#### Provided information
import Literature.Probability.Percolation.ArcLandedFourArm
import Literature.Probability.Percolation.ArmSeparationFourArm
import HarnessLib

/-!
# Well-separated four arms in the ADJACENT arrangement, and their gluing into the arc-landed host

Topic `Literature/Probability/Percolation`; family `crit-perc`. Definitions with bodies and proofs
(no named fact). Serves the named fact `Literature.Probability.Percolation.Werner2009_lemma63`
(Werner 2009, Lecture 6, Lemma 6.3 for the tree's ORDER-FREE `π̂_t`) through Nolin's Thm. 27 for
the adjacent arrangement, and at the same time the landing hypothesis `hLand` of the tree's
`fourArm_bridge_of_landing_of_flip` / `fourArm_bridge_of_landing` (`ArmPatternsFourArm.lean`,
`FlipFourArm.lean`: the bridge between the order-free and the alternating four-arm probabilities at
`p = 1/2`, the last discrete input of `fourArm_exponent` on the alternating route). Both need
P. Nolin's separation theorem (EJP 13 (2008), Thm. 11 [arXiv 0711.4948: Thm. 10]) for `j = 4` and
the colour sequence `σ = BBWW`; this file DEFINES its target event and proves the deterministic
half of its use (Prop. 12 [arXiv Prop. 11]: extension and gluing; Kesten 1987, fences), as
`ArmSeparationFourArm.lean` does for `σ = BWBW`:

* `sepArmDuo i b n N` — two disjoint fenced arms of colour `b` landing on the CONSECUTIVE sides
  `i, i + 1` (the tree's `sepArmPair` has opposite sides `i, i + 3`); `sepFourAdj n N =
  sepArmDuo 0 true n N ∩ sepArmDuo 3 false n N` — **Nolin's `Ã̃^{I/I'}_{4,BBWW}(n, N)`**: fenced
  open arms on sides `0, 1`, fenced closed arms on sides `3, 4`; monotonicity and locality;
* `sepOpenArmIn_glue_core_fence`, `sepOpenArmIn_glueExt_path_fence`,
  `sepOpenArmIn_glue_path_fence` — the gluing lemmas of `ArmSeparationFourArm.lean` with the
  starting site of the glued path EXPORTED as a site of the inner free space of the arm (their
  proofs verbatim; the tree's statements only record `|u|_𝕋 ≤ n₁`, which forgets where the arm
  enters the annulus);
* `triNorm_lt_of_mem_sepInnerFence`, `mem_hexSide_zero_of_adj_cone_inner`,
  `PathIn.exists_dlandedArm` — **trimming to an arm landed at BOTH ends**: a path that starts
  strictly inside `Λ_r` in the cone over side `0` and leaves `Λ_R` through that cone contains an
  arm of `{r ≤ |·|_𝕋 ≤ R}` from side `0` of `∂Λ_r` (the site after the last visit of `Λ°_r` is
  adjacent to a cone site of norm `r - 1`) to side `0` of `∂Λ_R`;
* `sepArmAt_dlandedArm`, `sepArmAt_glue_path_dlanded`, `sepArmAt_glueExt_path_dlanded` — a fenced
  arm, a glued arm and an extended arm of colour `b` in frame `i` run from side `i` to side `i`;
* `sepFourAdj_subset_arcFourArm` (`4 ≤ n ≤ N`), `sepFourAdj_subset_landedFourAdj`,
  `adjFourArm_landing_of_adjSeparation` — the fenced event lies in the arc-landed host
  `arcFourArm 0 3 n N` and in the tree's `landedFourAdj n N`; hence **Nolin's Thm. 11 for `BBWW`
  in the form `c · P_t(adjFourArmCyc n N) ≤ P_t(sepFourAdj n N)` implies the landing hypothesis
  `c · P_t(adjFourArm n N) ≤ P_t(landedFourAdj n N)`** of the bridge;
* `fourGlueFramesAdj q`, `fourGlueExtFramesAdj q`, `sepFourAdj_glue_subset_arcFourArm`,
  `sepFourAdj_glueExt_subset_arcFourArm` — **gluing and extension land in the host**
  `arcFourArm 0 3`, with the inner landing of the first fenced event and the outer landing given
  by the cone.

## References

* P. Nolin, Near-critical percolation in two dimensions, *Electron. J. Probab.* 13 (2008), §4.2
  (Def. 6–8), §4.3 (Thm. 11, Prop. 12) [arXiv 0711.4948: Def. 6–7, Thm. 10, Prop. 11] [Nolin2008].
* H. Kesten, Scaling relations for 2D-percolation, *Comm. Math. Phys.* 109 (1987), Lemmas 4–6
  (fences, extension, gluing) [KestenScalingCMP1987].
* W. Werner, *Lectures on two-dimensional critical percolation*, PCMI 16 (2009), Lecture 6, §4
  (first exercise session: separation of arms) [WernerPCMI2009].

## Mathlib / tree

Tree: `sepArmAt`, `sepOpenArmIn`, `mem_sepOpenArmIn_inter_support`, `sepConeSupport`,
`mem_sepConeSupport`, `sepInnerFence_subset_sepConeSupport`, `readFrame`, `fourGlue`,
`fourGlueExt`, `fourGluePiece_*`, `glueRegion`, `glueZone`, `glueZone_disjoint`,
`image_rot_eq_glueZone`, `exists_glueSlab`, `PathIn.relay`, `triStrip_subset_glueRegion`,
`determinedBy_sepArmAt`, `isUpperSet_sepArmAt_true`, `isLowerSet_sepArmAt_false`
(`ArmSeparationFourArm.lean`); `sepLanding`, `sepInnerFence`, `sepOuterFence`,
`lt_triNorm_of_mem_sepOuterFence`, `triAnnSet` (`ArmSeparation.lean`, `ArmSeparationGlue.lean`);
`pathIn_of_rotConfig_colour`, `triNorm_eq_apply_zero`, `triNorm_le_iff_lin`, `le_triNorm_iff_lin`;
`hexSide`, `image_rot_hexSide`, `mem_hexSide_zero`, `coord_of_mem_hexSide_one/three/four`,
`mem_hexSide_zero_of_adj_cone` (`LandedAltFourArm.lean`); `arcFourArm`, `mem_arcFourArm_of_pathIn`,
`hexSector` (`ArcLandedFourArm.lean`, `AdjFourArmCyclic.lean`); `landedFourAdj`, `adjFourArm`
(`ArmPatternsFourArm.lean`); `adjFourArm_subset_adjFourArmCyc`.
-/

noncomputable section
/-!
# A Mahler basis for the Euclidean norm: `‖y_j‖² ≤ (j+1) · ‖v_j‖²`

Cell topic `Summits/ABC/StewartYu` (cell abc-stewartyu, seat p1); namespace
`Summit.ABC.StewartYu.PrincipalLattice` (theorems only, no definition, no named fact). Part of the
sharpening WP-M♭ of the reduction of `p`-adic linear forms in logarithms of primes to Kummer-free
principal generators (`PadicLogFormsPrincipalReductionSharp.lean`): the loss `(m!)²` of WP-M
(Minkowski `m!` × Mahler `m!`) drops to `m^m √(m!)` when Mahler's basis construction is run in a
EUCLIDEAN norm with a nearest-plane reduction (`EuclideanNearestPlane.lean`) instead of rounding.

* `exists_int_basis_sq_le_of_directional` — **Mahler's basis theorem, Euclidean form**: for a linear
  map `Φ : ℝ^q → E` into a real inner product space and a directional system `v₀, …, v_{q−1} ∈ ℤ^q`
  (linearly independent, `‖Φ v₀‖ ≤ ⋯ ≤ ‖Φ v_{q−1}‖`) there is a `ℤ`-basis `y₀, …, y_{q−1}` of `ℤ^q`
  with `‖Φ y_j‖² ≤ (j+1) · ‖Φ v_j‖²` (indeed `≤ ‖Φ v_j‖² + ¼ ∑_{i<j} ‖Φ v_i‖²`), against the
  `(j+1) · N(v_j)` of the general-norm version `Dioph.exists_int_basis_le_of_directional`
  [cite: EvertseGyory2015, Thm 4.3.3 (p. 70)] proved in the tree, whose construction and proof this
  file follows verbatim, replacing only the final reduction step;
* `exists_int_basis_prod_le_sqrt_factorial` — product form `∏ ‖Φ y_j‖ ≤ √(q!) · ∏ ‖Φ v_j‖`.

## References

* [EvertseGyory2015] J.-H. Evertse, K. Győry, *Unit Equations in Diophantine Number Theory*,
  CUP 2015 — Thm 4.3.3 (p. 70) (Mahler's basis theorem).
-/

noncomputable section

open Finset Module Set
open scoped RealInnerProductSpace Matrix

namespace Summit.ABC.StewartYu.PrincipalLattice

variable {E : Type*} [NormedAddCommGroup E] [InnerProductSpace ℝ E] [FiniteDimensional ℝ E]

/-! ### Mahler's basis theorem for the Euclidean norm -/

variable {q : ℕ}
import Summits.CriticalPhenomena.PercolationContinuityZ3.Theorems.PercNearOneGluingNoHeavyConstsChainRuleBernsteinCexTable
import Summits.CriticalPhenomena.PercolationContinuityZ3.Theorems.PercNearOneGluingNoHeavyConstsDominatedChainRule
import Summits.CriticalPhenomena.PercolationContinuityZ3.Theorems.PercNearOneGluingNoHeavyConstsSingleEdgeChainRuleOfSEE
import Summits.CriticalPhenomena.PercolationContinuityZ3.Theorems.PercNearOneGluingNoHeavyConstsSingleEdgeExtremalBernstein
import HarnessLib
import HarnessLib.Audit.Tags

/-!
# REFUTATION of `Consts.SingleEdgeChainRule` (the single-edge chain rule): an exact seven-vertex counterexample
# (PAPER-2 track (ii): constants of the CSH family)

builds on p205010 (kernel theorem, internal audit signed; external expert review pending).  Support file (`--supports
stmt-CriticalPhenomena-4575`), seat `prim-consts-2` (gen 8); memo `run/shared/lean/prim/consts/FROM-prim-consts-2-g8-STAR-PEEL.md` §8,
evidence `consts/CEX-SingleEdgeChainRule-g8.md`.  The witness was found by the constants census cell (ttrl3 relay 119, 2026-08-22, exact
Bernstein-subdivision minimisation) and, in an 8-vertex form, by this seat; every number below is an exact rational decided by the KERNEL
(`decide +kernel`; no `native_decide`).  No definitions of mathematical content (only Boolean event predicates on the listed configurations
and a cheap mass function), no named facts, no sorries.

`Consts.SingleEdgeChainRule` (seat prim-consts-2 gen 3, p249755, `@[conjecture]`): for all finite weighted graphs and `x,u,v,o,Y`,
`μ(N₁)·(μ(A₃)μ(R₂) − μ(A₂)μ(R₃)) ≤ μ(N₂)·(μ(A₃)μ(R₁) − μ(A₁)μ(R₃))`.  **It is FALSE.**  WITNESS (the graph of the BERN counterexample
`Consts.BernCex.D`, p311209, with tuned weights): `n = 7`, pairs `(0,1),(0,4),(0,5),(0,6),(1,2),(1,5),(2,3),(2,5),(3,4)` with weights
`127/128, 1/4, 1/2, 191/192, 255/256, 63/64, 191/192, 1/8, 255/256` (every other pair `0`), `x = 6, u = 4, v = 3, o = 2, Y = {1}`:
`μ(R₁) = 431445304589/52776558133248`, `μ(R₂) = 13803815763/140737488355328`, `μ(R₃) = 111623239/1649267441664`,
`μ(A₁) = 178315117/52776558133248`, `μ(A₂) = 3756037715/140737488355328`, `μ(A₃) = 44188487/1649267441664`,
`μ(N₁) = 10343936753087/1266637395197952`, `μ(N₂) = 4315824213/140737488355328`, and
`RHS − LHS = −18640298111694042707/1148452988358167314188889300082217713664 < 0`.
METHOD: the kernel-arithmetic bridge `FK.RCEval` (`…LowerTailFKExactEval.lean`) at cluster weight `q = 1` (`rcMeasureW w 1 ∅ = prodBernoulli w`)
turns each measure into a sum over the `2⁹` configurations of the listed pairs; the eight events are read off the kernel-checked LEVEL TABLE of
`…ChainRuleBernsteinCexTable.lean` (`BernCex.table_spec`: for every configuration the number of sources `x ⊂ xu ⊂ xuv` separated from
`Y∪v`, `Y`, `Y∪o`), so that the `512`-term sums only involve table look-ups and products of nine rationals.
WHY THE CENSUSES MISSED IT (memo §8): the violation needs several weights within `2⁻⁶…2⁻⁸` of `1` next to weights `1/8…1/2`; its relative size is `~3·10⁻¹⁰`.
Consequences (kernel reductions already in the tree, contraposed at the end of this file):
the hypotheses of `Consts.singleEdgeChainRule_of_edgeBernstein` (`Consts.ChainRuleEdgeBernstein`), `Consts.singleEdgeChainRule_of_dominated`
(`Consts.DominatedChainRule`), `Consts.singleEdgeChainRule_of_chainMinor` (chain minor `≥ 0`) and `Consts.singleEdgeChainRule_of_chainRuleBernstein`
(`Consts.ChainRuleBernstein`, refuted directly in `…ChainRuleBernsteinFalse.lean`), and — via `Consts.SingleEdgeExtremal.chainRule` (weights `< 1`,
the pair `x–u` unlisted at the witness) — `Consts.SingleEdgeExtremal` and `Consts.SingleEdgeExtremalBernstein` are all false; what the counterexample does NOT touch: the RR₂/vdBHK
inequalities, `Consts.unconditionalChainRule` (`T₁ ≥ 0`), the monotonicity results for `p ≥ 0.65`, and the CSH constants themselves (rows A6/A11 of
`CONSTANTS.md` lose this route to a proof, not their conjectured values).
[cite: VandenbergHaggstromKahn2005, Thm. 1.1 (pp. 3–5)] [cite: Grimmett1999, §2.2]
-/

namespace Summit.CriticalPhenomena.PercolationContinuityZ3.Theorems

#### Required action
Beginning at the line above that contains "119, 2026-08-22, exact", return each line exactly through the line that contains "the BERN counterexample", and no others.

#### Output of the task
evidence `consts/CEX-SingleEdgeChainRule-g8.md`.  The witness was found by the constants census cell (ttrl3 relay 119, 2026-08-22, exact
Bernstein-subdivision minimisation) and, in an 8-vertex form, by this seat; every number below is an exact rational decided by the KERNEL
(`decide +kernel`; no `native_decide`).  No definitions of mathematical content (only Boolean event predicates on the listed configurations
and a cheap mass function), no named facts, no sorries.

`Consts.SingleEdgeChainRule` (seat prim-consts-2 gen 3, p249755, `@[conjecture]`): for all finite weighted graphs and `x,u,v,o,Y`,
`μ(N₁)·(μ(A₃)μ(R₂) − μ(A₂)μ(R₃)) ≤ μ(N₂)·(μ(A₃)μ(R₁) − μ(A₁)μ(R₃))`.  **It is FALSE.**  WITNESS (the graph of the BERN counterexample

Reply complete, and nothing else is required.